Descriptive plot displaying telomere repeat counts in the first 40 reads:

Heatmap displaying telomere repeat count by telomere k-mers of different phases:

2.3: Topsicle workflow

  1. We have a telomere pattern that we want to identify length (for example, the telomere pattern of Arabidopsis thaliana Col-0 strand is "CCCTAAA"). Since the initial telomere pattern has 7 base pairs (7-bp) and long read sequence methods (Oxford Nanopore Technologies, PacBio HiFi,...) can have sequencing errors, identifying a k-mer (a subset) of that 7-bp pattern will be less specific than finding the whole 7-bp. Topsicle generates k-mers (or phrases, or subsets) of that pattern, by default, 5-bp from a 7-bp (--telophrase). Let's call them "k-mer patterns" and perform analysis on them.

The user can provide the most abundant pattern from tools such as Tandem Repeats Finder, tidk, or by checking reads that align to the chromosome ends of the reference genome, which are likely to have telomere. Topsicle can also recognize the k-mer pattern by itself, by using the flag --recfindingpattern, see Optional visualization step. Also see 3.0. Telomere pattern tips.
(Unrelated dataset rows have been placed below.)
/-
Copyright (c) 2026 the pub-hodgecm-mathlib formalisation cell (harness21).  Prover seat hodgecm-mathlib-K2E3-p24 (g0), Track B «K2-LIT» ∕ h413
(`stmt-HodgeConjecture-24833`), line `K2_E3_EllipticInputs`, road (11-3-split-nsc) `sig_K2E3CharLocIntNearSemisimpleSplitThreeNonSupercuspidal` (U12 ED. 20 :419),
leaf (nsc-S-C′) «two-block cuspidal support ⇒ (GL-11)», brick F1 (nsc-S-C′-emb): THE SUPERCUSPIDAL SUPPORT AT A GIVEN JACQUET-MINIMAL LABELLING.  2026-09-04.
-/
import Literature.NumberTheory.Automorphic.ParabolicInductionSupportProofs   -- ★ BZ77 Thm. 2.5 road: `exists_isCoatom_subrepresentation_jacquetGL`, `coinvariantsKer_comp_cutUnipotent_eq_top`, `isSupercuspidal_of_forall_cut`, `exists_injective_intertwiningMap_parabolicIndGL`
import Mathlib.Order.Hom.Set                                                  -- `StrictMono.orderIsoOfSurjective`
import Mathlib.Order.Fin.Basic                                                -- `Fin.coe_orderIso_apply`
import HarnessLib

/-!
# K2_E3 road (h413), leaf (nsc-S-C′), brick F1 — the supercuspidal support of an irreducible representation of `GL_n(F)` at a GIVEN
# Jacquet-minimal block labelling (Bernstein–Zelevinsky 1977, Thm. 2.5, proof), and the `GL₃` corollary «Borel Jacquet module zero,
# two-block Jacquet module non-zero ⇒ embedding into `Ind_{P_c}^{GL₃}(σ)` with `σ` irreducible supercuspidal of `GL₂ × GL₁` ∕ `GL₁ × GL₂`»

Cell `pub/hodgecm-mathlib` (D-0151), Track B, seat K2E3-p24 (g0) = hand of the hosted leaf (nsc-S-C′) of (11-3-split-nsc) (road owner K2E3-p11 (g6),
BRICK LIST v2, `K2/STATUS.md` 2026-09-04 08:10:42Z; dealer K2E3-plan (g3) 08:10:54Z).  `--supports stmt-HodgeConjecture-24833 --as helper`; THEOREMS ONLY
(no definition ∕ instance ∕ notation ∕ named fact ∕ `sorry`); never imports `Cruxes/…/Lines`.  COUNT-NEUTRAL.

THE MATHEMATICS ([BernsteinZelevinsky1977, §2.4–2.5, Thm. 2.5]; [BernsteinZelevinsky1976, §3.19–3.21]; [Casselman1995, Thm. 5.1.2, §6.3]).  `F` a
non-archimedean local field, `G = GL_n(F)`, `π` an irreducible smooth representation, `c : Fin n → Fin r` a monotone block labelling with standard parabolic
`P_c = M_c U_c`.  Call `c` **Jacquet-minimal for `π`** if the Jacquet module `r_c π = V ⧸ V(U_c)` is non-zero while for every one-cut refinement
`c′ = cutRefine c p` (the block of `p` cut after `p`, [BernsteinZelevinsky1977, Example 2.2]) the Jacquet module `r_{c′} π` vanishes.  Then — this is the
proof of [BernsteinZelevinsky1977, Thm. 2.5] run at THIS `c` instead of at a labelling with the maximal number of blocks (★ `bernsteinZelevinsky_support_holds`,
steps 2–5) — the finitely generated Jacquet module `r_c π` has an irreducible quotient `σ₀` (★ `exists_isCoatom_subrepresentation_jacquetGL`), `σ₀` is
quasi-cuspidal because the cut coinvariants of a quotient of `r_c π` vanish as soon as `r_{c′} π = 0` (★ `coinvariantsKer_comp_cutUnipotent_eq_top`), hence
SUPERCUSPIDAL by Harish-Chandra's support theorem on the Levi (★ `isSupercuspidal_of_forall_cut`), and Frobenius reciprocity turns `r_c π ↠ σ₀` into an
INJECTIVE intertwining map `π ↪ i_c σ` with `σ = σ₀ ⊗ (δ_{P_c}^{1∕2} ∘ emb)⁻¹` irreducible, smooth, supercuspidal (★ `exists_injective_intertwiningMap_parabolicIndGL`,
★ `IsSupercuspidal.twist`).  For `GL₃`: if the BOREL Jacquet module of `π` vanishes (`c = id`), every two-block labelling `c : Fin 3 → Fin 2` with `r_c π ≠ 0`
is Jacquet-minimal, because a one-cut refinement of a surjective two-block labelling is a monotone SURJECTIVE self-map of `Fin 3`, i.e. the identity
(Mathlib `Fin.coe_orderIso_apply`).  This is the first step «quasi-cuspidal quotient supercuspidal ⇒ `r₀ ↪ ρ × χ` ∕ `χ × ρ`» of the leaf (nsc-S-C′)
(BRICK LIST v2 08:10:42Z: «[BZ1977 Thm. 2.5 proof, ★ `isSupercuspidal_of_forall_cut`]»).

* `eq_id_of_monotone_surjective` — a monotone surjective `Fin n → Fin n` is the identity (pure order theory).
* **`exists_supercuspidal_injective_of_jacquet_minimal`** — generic `n`, any monotone `c` (no surjectivity needed), `Nontrivial (r_c π)` and
  `Subsingleton (r_{cutRefine c p} π)` for every proper cut ⟹ `∃ W σ, σ.IsIrreducible ∧ σ.IsSmooth ∧ σ.IsSupercuspidal ∧ ∃ f : π →ᵢ i_c σ, Injective f`
  (`W : Type u` in the universe of `F`, as in ★ `bernsteinZelevinsky_support`).
* **`exists_supercuspidal_injective_of_forall_succ_subsingleton`** — generic `n`, `c : Fin n → Fin r` monotone surjective with `r_c π ≠ 0` and ALL monotone
  surjective `(r+1)`-block labellings having zero Jacquet module ⟹ same conclusion.
* **`exists_supercuspidal_injective_of_borel_subsingleton_three`** — `GL₃(F)`: `r_{id} π = 0`, `c : Fin 3 → Fin 2` monotone surjective, `r_c π ≠ 0` ⟹ same
  conclusion (the (nsc-S-C′) hypotheses of BRICK LIST v2, verbatim vocabulary `Subsingleton ∕ Nontrivial (restrictUnipotentGL F _ π).Coinvariants`).

HONEST LABEL: HC_CM is proved only modulo the 7 printed citations (2 remaining named inputs: hLiu418 = stmt-HodgeConjecture-24832, h413 =
stmt-HodgeConjecture-24833) until rung 0 closes; count-neutral helper; the irreducibility of `i_c σ` [Zelevinsky1980, Thm. 4.2] and van Dijk's character formula
for `i_c σ` are NOT touched here.

## References
* [BernsteinZelevinsky1977] I. N. Bernstein, A. V. Zelevinsky, *Induced representations of reductive 𝔭-adic groups I*, Ann. Sci. ÉNS (4) 10 (1977), 441–472,
  §2.4–2.5, Thm. 2.5 (held `paper:doi-10-24033-asens-1333`, p. 447), Example 2.2.
* [BernsteinZelevinsky1976] I. N. Bernstein, A. V. Zelevinsky, *Representations of the group GL(n, F) where F is a non-archimedean local field*, Russian Math.
  Surveys 31:3 (1976), 1–68, §3.19–3.21.
* [Casselman1995] W. Casselman, *Introduction to the theory of admissible representations of 𝔭-adic reductive groups* (1995 notes), Thm. 5.1.2, §6.3.
* [Zelevinsky1980] A. V. Zelevinsky, *Induced representations of reductive 𝔭-adic groups II*, Ann. Sci. ÉNS (4) 13 (1980), 165–210, Thm. 4.2.
-/

set_option autoImplicit false
set_option linter.dupNamespace false

noncomputable section

open scoped MatrixGroups

namespace Summit.HodgeConjecture.HodgeConjecture.Cruxes.H413.K2E3TwoBlockCuspidalSupportEmbedding

open Literature.NumberTheory.Automorphic Representation

universe u

/-! ## §0  A monotone surjective self-map of `Fin n` is the identity -/

/-- A monotone surjective map `Fin n → Fin n` is the identity: surjective self-maps of a finite type are bijective, a monotone injection is strictly
monotone, and an order automorphism of `Fin n` fixes every element (Mathlib `Fin.coe_orderIso_apply`). [folklore] -/
theorem eq_id_of_monotone_surjective {n : ℕ} {f : Fin n → Fin n} (hf : Monotone f) (hs : Function.Surjective f) : f = id := by
  have hinj : Function.Injective f := Finite.injective_iff_surjective.2 hs
  have hsm : StrictMono f := hf.strictMono_of_injective hinj
  funext i
  have h := Fin.coe_orderIso_apply (hsm.orderIsoOfSurjective f hs) i
  rw [StrictMono.coe_orderIsoOfSurjective] at h
  exact Fin.ext h

/-! ## §1  The supercuspidal support at a Jacquet-minimal labelling (generic `n`) -/

section Generic

variable (F : Type u) [Field F] [ValuativeRel F] [TopologicalSpace F] [IsNonarchimedeanLocalField F]
  {n : ℕ} {V : Type*} [AddCommGroup V] [Module ℂ V]

/-- **[BernsteinZelevinsky1977, Thm. 2.5 — proof at a given Jacquet-minimal labelling].**  Let `π` be an irreducible smooth representation of `GL_n(F)` and
`c : Fin n → Fin r` a monotone block labelling such that the Jacquet module `r_c π` is non-zero while `r_{c′} π = 0` for every one-cut refinement
`c′ = cutRefine c p` (`p < q`, `c q = c p`).  Then there are a complex vector space `W` (in the universe of `F`) and an irreducible smooth SUPERCUSPIDAL
representation `σ` of the block Levi `Π_a GL_{n_a}(F)` on `W` together with an INJECTIVE intertwining map `π ↪ i_c σ` (`i_c = parabolicIndGL F c`,
normalised induction).  Steps: irreducible quotient `σ₀` of the finitely generated `r_c π`; quasi-cuspidality of `σ₀` from `r_{c′} π = 0`;
Harish-Chandra's support theorem on the Levi; twist by `(δ^{1∕2} ∘ emb)⁻¹`; Frobenius reciprocity.
[cite: BernsteinZelevinsky1977, §2.4–2.5, Thm. 2.5 p. 447] [cite: Casselman1995, Thm. 5.1.2, §6.3] -/
theorem exists_supercuspidal_injective_of_jacquet_minimal
    (π : Representation ℂ (GL (Fin n) F) V) [π.IsIrreducible] (hπ : π.IsSmooth)
    {r : ℕ} {c : Fin n → Fin r} (hc : Monotone c)
    (hnt : Nontrivial (restrictUnipotentGL F c π).Coinvariants)
    (hcut : ∀ p q : Fin n, p < q → c q = c p → Subsingleton (restrictUnipotentGL F (cutRefine c p) π).Coinvariants) :
    ∃ (W : Type u) (_ : AddCommGroup W) (_ : Module ℂ W) (σ : Representation ℂ (Π a, GL {i // c i = a} F) W),
      σ.IsIrreducible ∧ σ.IsSmooth ∧ σ.IsSupercuspidal ∧
        ∃ f : π.IntertwiningMap (parabolicIndGL F c σ), Function.Injective f := by
  classical
  haveI : IsTopologicalRing F := inferInstance
  haveI := hnt
  -- an irreducible quotient `σ₀` of `r_c π`, moved into the universe of `F`
  obtain ⟨N, hN⟩ := exists_isCoatom_subrepresentation_jacquetGL F c π hπ
  haveI hirr₀ : N.quotientRep.IsIrreducible := Subrepresentation.isIrreducible_quotientRep hN
  have hsm₀ : N.quotientRep.IsSmooth := (hπ.jacquetGL F c).quotientRep N
  obtain ⟨N', σ₀, ⟨e₀⟩⟩ := IsIrreducible.exists_equiv_quotient_finsupp N.quotientRep
  haveI hirr : σ₀.IsIrreducible := e₀.isIrreducible
  have hsm : σ₀.IsSmooth := e₀.isSmooth hsm₀
  -- the quotient map `ψ : r_c π → σ₀`: surjective and non-zero
  let ψ : (jacquetGL F c π).IntertwiningMap σ₀ := e₀.toIntertwiningMap.comp N.mkQ
  have hψs : Function.Surjective ψ := fun w => by
    obtain ⟨x, hx⟩ := N.mkQ_surjective (e₀.symm w)
    exact ⟨x, by simp [ψ, hx]⟩
  have hψ0 : ψ ≠ 0 := by
    intro h
    apply hN.1
    refine le_antisymm le_top fun x _ => ?_
    have hx : ψ x = 0 := by rw [h]; rfl
    have hx' : N.mkQ x = 0 := by
      have := congrArg e₀.symm hx
      simpa [ψ] using this
    exact (N.mkQ_eq_zero_iff x).1 hx'
  -- quasi-cuspidality of `σ₀` from the vanishing of the refined Jacquet modules
  have hQC : ∀ p q : Fin n, p < q → c q = c p → Coinvariants.ker (σ₀.comp (cutUnipotent F c p).subtype) = ⊤ := by
    intro p q hpq hq
    refine coinvariantsKer_comp_cutUnipotent_eq_top F hc p π ?_ σ₀ ψ hψs
    have h := hcut p q hpq hq
    change Subsingleton (V ⧸ Coinvariants.ker (restrictUnipotentGL F (cutRefine c p) π)) at h
    exact Submodule.Quotient.subsingleton_iff.1 h
  -- `σ₀` is supercuspidal, and so is its twist by `(δ^{1/2} ∘ emb)⁻¹`
  have hsc₀ : σ₀.IsSupercuspidal := σ₀.isSupercuspidal_of_forall_cut hc hsm hQC
  set χ : (Π a, GL {i // c i = a} F) →* ℂˣ := (rootDeltaChar (standardParabolicGL F c)).comp (leviEmbeddingP F c) with hχ
  have hsc : (σ₀.twist χ⁻¹).IsSupercuspidal := IsSupercuspidal.twist σ₀ hsc₀ χ⁻¹ (isOpen_ker_rootDeltaChar_comp_leviEmbeddingP_inv F c)
  -- Frobenius reciprocity
  obtain ⟨f, hf⟩ := exists_injective_intertwiningMap_parabolicIndGL F c π hπ σ₀ ψ hψ0
  exact ⟨_, inferInstance, inferInstance, σ₀.twist χ⁻¹, isIrreducible_twist_rootDeltaChar_inv F c σ₀, hsm.twist_rootDeltaChar_inv F c, hsc, f, hf⟩

/-- **The supercuspidal support at a labelling with the maximal number of blocks below which everything vanishes** (generic `n`): if `c : Fin n → Fin r` is
monotone and surjective with `r_c π ≠ 0`, and EVERY monotone surjective labelling with `r + 1` blocks has zero Jacquet module, then `π ↪ i_c σ` for some
irreducible smooth supercuspidal `σ` of the block Levi (the one-cut refinements `cutRefine c p` are monotone surjective with `r + 1` blocks, ★
`cutRefine_monotone`, ★ `cutRefine_surjective`). [cite: BernsteinZelevinsky1977, §2.4–2.5, Thm. 2.5 p. 447] -/
theorem exists_supercuspidal_injective_of_forall_succ_subsingleton
    (π : Representation ℂ (GL (Fin n) F) V) [π.IsIrreducible] (hπ : π.IsSmooth)
    {r : ℕ} {c : Fin n → Fin r} (hc : Monotone c) (hcs : Function.Surjective c)
    (hnt : Nontrivial (restrictUnipotentGL F c π).Coinvariants)
    (hsucc : ∀ c' : Fin n → Fin (r + 1), Monotone c' → Function.Surjective c' → Subsingleton (restrictUnipotentGL F c' π).Coinvariants) :
    ∃ (W : Type u) (_ : AddCommGroup W) (_ : Module ℂ W) (σ : Representation ℂ (Π a, GL {i // c i = a} F) W),
      σ.IsIrreducible ∧ σ.IsSmooth ∧ σ.IsSupercuspidal ∧
        ∃ f : π.IntertwiningMap (parabolicIndGL F c σ), Function.Injective f :=
  exists_supercuspidal_injective_of_jacquet_minimal F π hπ hc hnt fun p _ hpq hq =>
    hsucc (cutRefine c p) (cutRefine_monotone hc p) (cutRefine_surjective hc hcs hpq hq)

end Generic

/-! ## §2  `GL₃(F)`: Borel Jacquet module zero, a two-block Jacquet module non-zero -/

section Three

variable (F : Type u) [Field F] [ValuativeRel F] [TopologicalSpace F] [IsNonarchimedeanLocalField F]
  {V : Type*} [AddCommGroup V] [Module ℂ V]

/-- **(nsc-S-C′-emb) Two-block cuspidal support for `GL₃(F)`.**  Let `π` be an irreducible smooth representation of `GL₃(F)` whose BOREL Jacquet module
vanishes (`Subsingleton (restrictUnipotentGL F id π).Coinvariants`) and let `c : Fin 3 → Fin 2` be a monotone surjective labelling (`P_c = P_{(2,1)}` or
`P_{(1,2)}`) with `r_c π ≠ 0`.  Then `π` embeds into `i_c σ` for an irreducible smooth SUPERCUSPIDAL representation `σ` of the block Levi
`GL₂(F) × GL₁(F)` ∕ `GL₁(F) × GL₂(F)`: the one-cut refinements of `c` are monotone surjective self-maps of `Fin 3`, i.e. the identity
(`eq_id_of_monotone_surjective`), so `c` is Jacquet-minimal and `exists_supercuspidal_injective_of_forall_succ_subsingleton` applies.  First step of the leaf
(nsc-S-C′) «`r₀ ↪ ρ × χ` ∕ `χ × ρ`». [cite: BernsteinZelevinsky1977, §2.4–2.5, Thm. 2.5 p. 447] [cite: Casselman1995, Thm. 5.1.2, §6.3] -/
theorem exists_supercuspidal_injective_of_borel_subsingleton_three
    (π : Representation ℂ (GL (Fin 3) F) V) [π.IsIrreducible] (hπ : π.IsSmooth)
    (hB : Subsingleton (restrictUnipotentGL F (id : Fin 3 → Fin 3) π).Coinvariants)
    {c : Fin 3 → Fin 2} (hc : Monotone c) (hcs : Function.Surjective c)
    (hnt : Nontrivial (restrictUnipotentGL F c π).Coinvariants) :
    ∃ (W : Type u) (_ : AddCommGroup W) (_ : Module ℂ W) (σ : Representation ℂ (Π a, GL {i // c i = a} F) W),
      σ.IsIrreducible ∧ σ.IsSmooth ∧ σ.IsSupercuspidal ∧
        ∃ f : π.IntertwiningMap (parabolicIndGL F c σ), Function.Injective f := by
  refine exists_supercuspidal_injective_of_forall_succ_subsingleton F π hπ hc hcs hnt fun c' hc' hc's => ?_
  obtain rfl : c' = id := eq_id_of_monotone_surjective hc' hc's
  exact hB

end Three

end Summit.HodgeConjecture.HodgeConjecture.Cruxes.H413.K2E3TwoBlockCuspidalSupportEmbedding

end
User can provide multiple telomere patterns by using the pipe ("|"), such as "AAACCCG|AAACCG", but this feature is not fully tested in this version yet.

  1. Optional visualization step: This step provides an initial visual analysis of the input sequences.

This optional step is used to see if the input reads contain the telomere repeat. It will return plots with the location of the telomere pattern found in that read. A heatmap can also be generated for observation of tandem repeats that we can expect to have in the dataset. By default, it will return a description plot of positions of k-mer patterns for a read, and in addition, using -recfindingpattern option will generate a heatmap (k-mer profile) and let us know which k-mer from the telomere pattern is abundant and what errors are commonly found within this read. Along with the heatmap, the parameter -rawcount will extract the count of each k-mer and its match in case we want to know exactly how many matches are at each position.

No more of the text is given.